Изу зарылся носом ей в живот, опасливо поглядывая на хмурого Линка, разглядывающего морской пейзаж, раскрывающийся с галереи, и потянул в сторону спален. Алана прислушалась к океану, который бормотал что-то о чайках и белых облаках, и, напряжённо вздохнув, погладила мальчика по голове, стряхивая с волос всё ещё появляющиеся крупные снежинки. Не одной ей было сейчас тяжело — пусть, конечно, и по другой причине, но даже ребёнку сейчас требовалось поддержки больше, чем самой девушке.
— Пойдём спать, малёк, — ласково прошептала она ему на ухо, пытаясь не обращать внимания на вперившегося взглядом в них Говарда, но… было что-то странное в этом взгляде. Что-то отдалённо похожее на то, как тритон смотрел на свою сестру, когда Алана впервые увидела его.
Изу мелко закивал, облизывая губы, тут же покрывающиеся инеем, и девушка всерьёз испугалась за то, что мальчик может заработать себе обморожение. Она коротко сообщила понятливо улыбнувшемуся Неа, что хочет уложить мальчика спать, и направилась в спальню к Тики.
Конечно же, его там не оказалось. Как и во всех остальных закутках этого огромного дворца — мужчина словно растворился, испарился, исчез, и это удручало Алану настолько, что хотелось расплакаться от бессилия и непонимания.
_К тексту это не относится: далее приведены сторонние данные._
import Mathlib
import HarnessLib
import Summits.NavierStokesRegularity.NavierStokesRegularity.Theorems.UnthreadedDoorAntidynamoWallBeltramiAccumulating

/-!
# Route `UnthreadedDoor` / `ThreadingFlux`, crux `PoloidalLiouville` (stmt-NavierStokesRegularity-1222), antidynamo v2 skeleton (sha16 `4ebf5683127b`),
# WALL `stub_scalarLiouville`: generalized Beltrami in a REAL-ANALYTIC MOVING Galilean frame at ACCUMULATING TIMES ⇒ irrotational

Support file (seat leafhand-ns-unthreadeddoor-2 g3, cell decomp-ns), `--supports stmt-NavierStokesRegularity-1222 --as helper`; theorems only.

`…WallBeltramiAccumulating` (p821303) treats a CONSTANT frame `b`.  The same identity-theorem argument runs for any frame velocity
`b : (−∞,0) → ℝ³` that is REAL-ANALYTIC in time (the Lamb field `(t,y) ↦ (v(t,y) − b(t)) × curl v(t)(y)` is then jointly analytic):

* ★★ `curl_eq_zero_of_lamb_curlFree_analyticFrame_frequently` — class + unthreaded about `x₀` + `b` real-analytic on `(−∞,0)` +
  `curl ((v(t) − b(t)) × curl v(t)) ≡ 0` at times accumulating at some `t₀ < 0` ⇒ `curl v ≡ 0` on `(−∞,0) × ℝ³`
  (so the far-past hypothesis (C5) of the core, for analytic frames, is equivalent to its accumulating-times form (C9));
* `constant_of_lamb_curlFree_analyticFrame_frequently` — hence slice-wise constant;
* `stubScalarLiouville_of_lamb_curlFree_analyticFrame_frequently` — the wall's letter for this sector.

HONEST LABEL: identity theorem + landed closers; the generic core of the wall (= (ML-a)) is OPEN; nothing here proves `stub_scalarLiouville`,
`PoloidalLiouville` (1222), or bears on Navier–Stokes regularity; no summit statement is proved.
[folklore] [cite: MajdaBertozziCUP2002, §1.1 (vector identities); KochNadirashviliSereginSverak2009, Thm 5.2 (arXiv:0709.3599 pp. 9–10); LemarieRieusset2016, Thm. 9.12]
-/

noncomputable section

-- the summit and its single sub-problem share the name (CONVENTIONS §1)
set_option linter.dupNamespace false

open scoped Topology InnerProductSpace RealInnerProductSpace ENNReal NNReal
open Filter Set Function Metric MeasureTheory
open Literature.Analysis Literature.Analysis.FluidPDE

namespace Summit.NavierStokesRegularity.NavierStokesRegularity.Theorems.PoloidalLiouville.Antidynamo

open Summit.NavierStokesRegularity.NavierStokesRegularity.Theorems.PoloidalLiouville
  (toroidalPotential exists_norm_curl_le constantOfIrrotational)
open Summit.NavierStokesRegularity.NavierStokesRegularity.Theorems.PoloidalLiouville.NetFlux (E3)

namespace OneInstant

/-! ### §1 Joint analyticity of the Lamb field in an analytic moving frame -/

/-- **The Lamb field `(t,y) ↦ (V(t,y) − b(t)) × curl V(t)(y)` is jointly analytic** for a jointly analytic `V` and a frame velocity `b`
real-analytic on `(−∞,0)`. [folklore] -/
theorem analyticOnNhd_lamb_frame_uncurry {V : ℝ → E3 → E3} {b : ℝ → E3}
    (hV : AnalyticOnNhd ℝ (uncurry V) (Iio (0 : ℝ) ×ˢ (univ : Set E3))) (hb : AnalyticOnNhd ℝ b (Iio 0)) :
    AnalyticOnNhd ℝ (uncurry fun t y => cross (V t y - b t) (curl (V t) y)) (Iio (0 : ℝ) ×ˢ (univ : Set E3)) := by
  have hω := CellFlux.analyticOnNhd_curl_uncurry hV
  have hb' : AnalyticOnNhd ℝ (fun p : ℝ × E3 => b p.1) (Iio (0 : ℝ) ×ˢ (univ : Set E3)) :=
    fun p hp => (hb p.1 hp.1).comp analyticAt_fst
  have h1 : AnalyticOnNhd ℝ (fun p : ℝ × E3 => uncurry V p - b p.1) (Iio (0 : ℝ) ×ˢ (univ : Set E3)) := hV.sub hb'
  have hbil := crossCLM.analyticOnNhd_bilinear (univ : Set (E3 × E3))
  have h2 := hbil.comp (h1.prod hω) (mapsTo_univ _ _)
  refine h2.congr (isOpen_Iio.prod isOpen_univ) ?_
  rintro ⟨t, y⟩ -
  rfl

/-- **Hence `t ↦ curl((V(t) − b(t)) × curl V(t))(x)` is real-analytic on `(−∞,0)` for every `x`.** [folklore] -/
theorem analyticOnNhd_curl_lamb_frame_slice {V : ℝ → E3 → E3} {b : ℝ → E3}
    (hV : AnalyticOnNhd ℝ (uncurry V) (Iio (0 : ℝ) ×ˢ (univ : Set E3))) (hb : AnalyticOnNhd ℝ b (Iio 0)) (x : E3) :
    AnalyticOnNhd ℝ (fun t => curl (fun y => cross (V t y - b t) (curl (V t) y)) x) (Iio 0) := by
  have hL := CellFlux.analyticOnNhd_curl_uncurry (V := fun t y => cross (V t y - b t) (curl (V t) y))
    (analyticOnNhd_lamb_frame_uncurry hV hb)
  intro t ht
  exact (hL (t, x) ⟨ht, mem_univ _⟩).comp₂ analyticAt_id analyticAt_const

/-! ### ★★ §2 Generalized Beltrami in an analytic moving frame at accumulating times -/

/-- ★★ **GENERALIZED BELTRAMI IN A REAL-ANALYTIC MOVING FRAME AT ACCUMULATING TIMES ⇒ IRROTATIONAL.**  Let `v` be a bounded ancient mild
solution (`ν = 1`, duality class) with measurable slices, jointly smooth on `(−∞,0) × ℝ³`, with vorticity tangent to the spheres about `x₀`, and
let `b : ℝ → ℝ³` be real-analytic on `(−∞,0)`.  If `curl ((v(t) − b(t)) × curl v(t)) ≡ 0` at a set of times accumulating at some `t₀ < 0`, then
`curl v ≡ 0` on `(−∞,0) × ℝ³`. [cite: KochNadirashviliSereginSverak2009, Thm 5.2 (arXiv:0709.3599 pp. 9–10); LemarieRieusset2016, Thm. 9.12] -/
theorem curl_eq_zero_of_lamb_curlFree_analyticFrame_frequently
    (v : ℝ → EuclideanSpace ℝ (Fin 3) → EuclideanSpace ℝ (Fin 3)) (x₀ : EuclideanSpace ℝ (Fin 3))
    (hB : Literature.Analysis.FluidPDE.IsBoundedAncientMildSolution 1 v)
    (hm : ∀ t < 0, AEStronglyMeasurable (v t) volume)
    (hsm : ContDiffOn ℝ (⊤ : ℕ∞) (Function.uncurry v) (Set.Iio 0 ×ˢ Set.univ))
    (hun : ∀ t < 0, ∀ x, ⟪x - x₀, curl (v t) x⟫ = 0)
    (b : ℝ → EuclideanSpace ℝ (Fin 3)) (hb : AnalyticOnNhd ℝ b (Iio 0))
    (hfr : ∃ t₀ < 0, ∃ᶠ t in 𝓝[≠] t₀, ∀ x, curl (fun y => cross (v t y - b t) (curl (v t) y)) x = 0) :
    ∀ t < 0, ∀ x, curl (v t) x = 0 := by
  obtain ⟨t₀, ht₀, hfr⟩ := hfr
  obtain ⟨K, hK⟩ := exists_norm_curl_le hB hsm
  obtain ⟨T, -, -, hlink⟩ := toroidalPotential v x₀ K hsm hK hun
  rcases CellFlux.unthreadedAnalyticOrIrrotational v x₀ T hB hm hsm hlink with hA | hZ
  · -- analytic continuation in time of the curl-free Lamb identity
    have hall : ∀ t < 0, ∀ x, curl (fun y => cross (v t y - b t) (curl (v t) y)) x = 0 := by
      intro t ht x
      have hga := analyticOnNhd_curl_lamb_frame_slice hA hb x
      have hgfr : ∃ᶠ s in 𝓝[≠] t₀, (fun s => curl (fun y => cross (v s y - b s) (curl (v s) y)) x) s = 0 :=
        hfr.mono fun s hs => hs x
      have h0 := hga.eqOn_zero_of_preconnected_of_frequently_eq_zero isPreconnected_Iio ht₀ hgfr ht
      simpa only [Pi.zero_apply] using h0
    exact curl_eq_zero_of_lamb_curlFree v x₀ hB hm hsm hun b (hb.contDiffOn (uniqueDiffOn_Iio 0)) fun t ht x => hall t ht x
  · exact hZ

/-- ★★ **… HENCE SLICE-WISE CONSTANT.** [cite: KochNadirashviliSereginSverak2009, Thm 5.2 (arXiv:0709.3599 pp. 9–10)] -/
theorem constant_of_lamb_curlFree_analyticFrame_frequently
    (v : ℝ → EuclideanSpace ℝ (Fin 3) → EuclideanSpace ℝ (Fin 3)) (x₀ : EuclideanSpace ℝ (Fin 3))
    (hB : Literature.Analysis.FluidPDE.IsBoundedAncientMildSolution 1 v)
    (hm : ∀ t < 0, AEStronglyMeasurable (v t) volume)
    (hsm : ContDiffOn ℝ (⊤ : ℕ∞) (Function.uncurry v) (Set.Iio 0 ×ˢ Set.univ))
    (hun : ∀ t < 0, ∀ x, ⟪x - x₀, curl (v t) x⟫ = 0)
    (b : ℝ → EuclideanSpace ℝ (Fin 3)) (hb : AnalyticOnNhd ℝ b (Iio 0))
    (hfr : ∃ t₀ < 0, ∃ᶠ t in 𝓝[≠] t₀, ∀ x, curl (fun y => cross (v t y - b t) (curl (v t) y)) x = 0) :
    ∀ t < 0, ∃ c : EuclideanSpace ℝ (Fin 3), ∀ x, v t x = c :=
  constantOfIrrotational v hB hsm (curl_eq_zero_of_lamb_curlFree_analyticFrame_frequently v x₀ hB hm hsm hun b hb hfr)

end OneInstant

/-! ### §3 The wall's letter -/

/-- **THE WALL ON ITS «GENERALIZED BELTRAMI IN AN ANALYTIC FRAME AT ACCUMULATING TIMES» SECTOR**: if the wall's conclusion is known for all flows
of its class admitting NO real-analytic frame `b` and `t₀ < 0` with `curl ((v(t) − b(t)) × curl v(t)) ≡ 0` at times accumulating at `t₀`
(hypothesis `hrest`), the wall holds. [cite: KochNadirashviliSereginSverak2009, Thm 5.2 (arXiv:0709.3599 pp. 9–10)] -/
theorem stubScalarLiouville_of_lamb_curlFree_analyticFrame_frequently
    (hrest : ∀ (v : ℝ → EuclideanSpace ℝ (Fin 3) → EuclideanSpace ℝ (Fin 3)) (x₀ : EuclideanSpace ℝ (Fin 3))
      (T : ℝ → EuclideanSpace ℝ (Fin 3) → ℝ),
      Literature.Analysis.FluidPDE.IsBoundedAncientMildSolution 1 v →
      (∀ t < 0, AEStronglyMeasurable (v t) volume) →
      ContDiffOn ℝ (⊤ : ℕ∞) (Function.uncurry v) (Set.Iio 0 ×ˢ Set.univ) →
      ContDiffOn ℝ (⊤ : ℕ∞) (Function.uncurry T) (Set.Iio 0 ×ˢ ({x₀}ᶜ : Set (EuclideanSpace ℝ (Fin 3)))) →
      (∃ C : ℝ, ∀ t < 0, ∀ x, |T t x| ≤ C) →
      (∀ t < 0, ∀ x, Literature.Analysis.FluidPDE.curl (v t) x =
        Literature.Analysis.FluidPDE.cross (gradient (T t) x) (x - x₀)) →
      (∀ t < 0, ∀ x, x ≠ x₀ →
        Literature.Analysis.FluidPDE.cross
            (gradient (fun z => deriv (fun s => T s z) t + inner ℝ (v t z) (gradient (T t) z)
              - Laplacian.laplacian (T t) z) x) (x - x₀) =
          Literature.Analysis.FluidPDE.cross (gradient (fun z => inner ℝ (v t z) (z - x₀)) x) (gradient (T t) x)) →
      (∀ (b : ℝ → EuclideanSpace ℝ (Fin 3)), AnalyticOnNhd ℝ b (Iio 0) → ∀ t₀ : ℝ, t₀ < 0 →
        ¬ ∃ᶠ t in 𝓝[≠] t₀, ∀ x, curl (fun y => cross (v t y - b t) (curl (v t) y)) x = 0) →
      ∀ t < 0, ∀ x, Literature.Analysis.FluidPDE.cross (gradient (T t) x) (x - x₀) = 0) :
    StubScalarLiouville := by
  intro v x₀ T hB hm hsm hT hTb hrep hE
  have hun : ∀ t < 0, ∀ x, ⟪x - x₀, curl (v t) x⟫ = 0 := fun t ht x => by
    rw [hrep t ht x]
    simp [cross, crossProduct, PiLp.inner_apply, Fin.sum_univ_three]
    ring
  by_cases h0 : ∀ t < 0, ∀ x, curl (v t) x = 0
  · intro t ht x
    rw [← hrep t ht x]
    exact h0 t ht x
  have hC : ∀ (b : ℝ → EuclideanSpace ℝ (Fin 3)), AnalyticOnNhd ℝ b (Iio 0) → ∀ t₀ : ℝ, t₀ < 0 →
      ¬ ∃ᶠ t in 𝓝[≠] t₀, ∀ x, curl (fun y => cross (v t y - b t) (curl (v t) y)) x = 0 :=
    fun b hb t₀ ht₀ hfr =>
      h0 (OneInstant.curl_eq_zero_of_lamb_curlFree_analyticFrame_frequently v x₀ hB hm hsm hun b hb ⟨t₀, ht₀, hfr⟩)
  exact hrest v x₀ T hB hm hsm hT hTb hrep hE hC

end Summit.NavierStokesRegularity.NavierStokesRegularity.Theorems.PoloidalLiouville.Antidynamo

end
Девушка прикусила губу, не позволяя себе раскиснуть, и устроилась рядом с Изу на кровати, гладя его по волосам и нашептывая на ухо по-русалочьи песенку про ската, который хотел накрыть собой целое море. Песенка должна была заставить ребенка смеяться или хотя бы улыбаться, и Алана этого добилась, конечно. Вот только самой ей было совсем не смешно. Губы двигались как будто сами, по памяти, и песенка лилась только за счет того, что когда-то накрепко засела в голове.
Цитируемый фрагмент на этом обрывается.